Dani Peterson and Jonathan Wisco, PDBio
Introduction
Due to its long and complicated trajectory through the cranium, facial nerve VII (CN VII) (see figure 1) can be damaged in surgeries, sometimes resulting in facial muscle paralysis. Surgical removal of acoustic neuromas and parotid tumors, in addition to surgical repair of the temporomandibular joint disorder are associated with a risk of damage to CN VII. In addition, insertion of auditory implants can damage the nerve, as can improper stimulation to the nerve after the implantation has occurred. This study’s focus was the creation of a three-dimensional (3D) model based off of data from dissection of the nerve in a human cadaver in order to give physicians a greater in vivo knowledge of the pathway of CN VII thereby decreasing the risk of damaging the nerve.
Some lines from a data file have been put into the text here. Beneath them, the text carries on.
/-! ### §5 Interleaved windows with defects -/

/-- Among `k < 2L`, at most `L` are odd and at most `L` are even. [folklore] -/
theorem card_range_filter_mod_two_le (L : ℕ) (b : Bool) :
    ((range (2 * L)).filter fun k => decide (k % 2 = 1) = b).card ≤ L := by
  have hsub : ((range (2 * L)).filter fun k => decide (k % 2 = 1) = b) ⊆
      (range L).image fun i => 2 * i + (if b then 1 else 0) := by
    intro k hk
    rw [mem_filter, mem_range] at hk
    rw [mem_image]
    refine ⟨k / 2, mem_range.mpr (by omega), ?_⟩
    cases b
    · simp only [decide_eq_false_iff_not] at hk
      simp only [Bool.false_eq_true, ite_false]
      omega
    · simp only [decide_eq_true_eq] at hk
      simp only [ite_true]
      omega
  exact (card_le_card hsub).trans (card_image_le.trans (by rw [card_range]))

/-- ★ **`(CR)^L` up to `d` wrong letters.**  For all `W, d` there is `L` such that at every level `n`, every
cut with a window `[s, s+2L)` carrying at most `d` defects with respect to the interleaved pattern (column
bits at even offsets, row bits at odd offsets) — i.e. at most `d` column bits at odd offsets plus row bits at
even offsets — has Liouville cut-matrix rank `≥ W`. [this file] -/
theorem le_rank_of_defectiveInterleavedWindow (W d : ℕ) : ∃ L : ℕ, ∀ (n : ℕ)
    (π : Fin n ⊕ Fin n ≃ Fin (2 * n)) (s : ℕ), s + 2 * L ≤ 2 * n →
    (univ.filter fun j : Fin n => s ≤ (π (Sum.inr j) : ℕ) ∧ (π (Sum.inr j) : ℕ) < s + 2 * L ∧
        decide (((π (Sum.inr j) : ℕ) - s) % 2 = 1) = true).card +
      (univ.filter fun i : Fin n => s ≤ (π (Sum.inl i) : ℕ) ∧ (π (Sum.inl i) : ℕ) < s + 2 * L ∧
        decide (((π (Sum.inl i) : ℕ) - s) % 2 = 1) = false).card ≤ d →
    W ≤ (Matrix.of fun r c : Fin n → Bool =>
      (((liouville (Nat.ofBits (fun k : Fin (2 * n) => Sum.elim r c (π.symm k)) + 1) : ℤ) :
        ℂ))).rank := by
  obtain ⟨L, hL⟩ := le_rank_of_interleavedWindow (4 ^ d * W)
  refine ⟨L, fun n π s hs hdef => ?_⟩
  have hLn : L ≤ n := by omega
  exact le_rank_of_defectiveTarget s (2 * L) d W (fun k => decide (k % 2 = 1))
    ((card_range_filter_mod_two_le L true).trans hLn)
    ((card_range_filter_mod_two_le L false).trans hLn)
    (fun π' hπ' => hL n π' s hs hπ') π hdef

end Summit.ValiantsHypothesis.ValiantsHypothesis.Theorems.LiouvilleSarnakLiouvilleCutRank.DefectiveTarget

end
Hypothesis: We hypothesize that with our approach and MicroScribe technique, we will be successful in creating an accurate model of CN VII.
Methodology
Dissection of Facial Nerve VII:
Two cadaveric heads embalmed in paraformaldehyde were acquired from the University of Utah’s Body Donor Program. Following bisection of one head, we dissected the lateral side of the right half of the head to the level of the parotid gland and identified the parotid plexus of CN VII. We identified and followed each of CN VII’s five branches. In addition, we followed the nerve through the internal auditory meatus on its pathway through the temporal bone. After bisection of the second head, we followed the nerve as it exits the brainstem and identified the greater petrosal nerve and chorda tympani.
Modeling Technique:
We tracked the nerve trajectory using a MicroScribe 3D Digitizer (see figure 2). The MicroScribe technique is used to create 3D computer models of any physical object. The user sets reference points and then uses the stylus to trace data points of the object’s contours at every 2-5 millimeters (see figure 3). This data was imported into the Autodesk Maya 3D digitization program, and the MicroScribe plotted points were translated into cylinder-shaped nerve representations (see figure 4).
Results
We demonstrated the ability to create a data-driven model of CN VII using the MicroScribe technique to plot the nerve’s trajectory and the Maya program to create its cylindrical representation. The resulting models detail the branching of CN VII into different planes of the face (figure 5) and the nerve as it exits the brainstem. In addition, we were successful in superimposing the nerve models onto representations of the cadaveric specimen constructed using MicroScribe (see figure 6) as well as the actual specimen (see figures 7, 8, and 9).
Discussion & Conclusion
This model provides a visualization of CN VII in space and demonstrates the presence of branches traveling in different facial planes. This finding leads us to suggest that facial muscles may be arranged in compartments. Thus, as the nerve branches exit the parotid gland, they may be destined for a specific compartment, explaining the planar variability. Following the reconstruction of the complete CN VII, this project will continue with comparisons of our in vivo nerve model with atlas recreations as seen in figure 1. Specific applications of this model to prevent potential injuries during removal of acoustic neuromas and parotid tumors, temporomandibular joint repairs, and auditory implant insertions exist as clinical goals.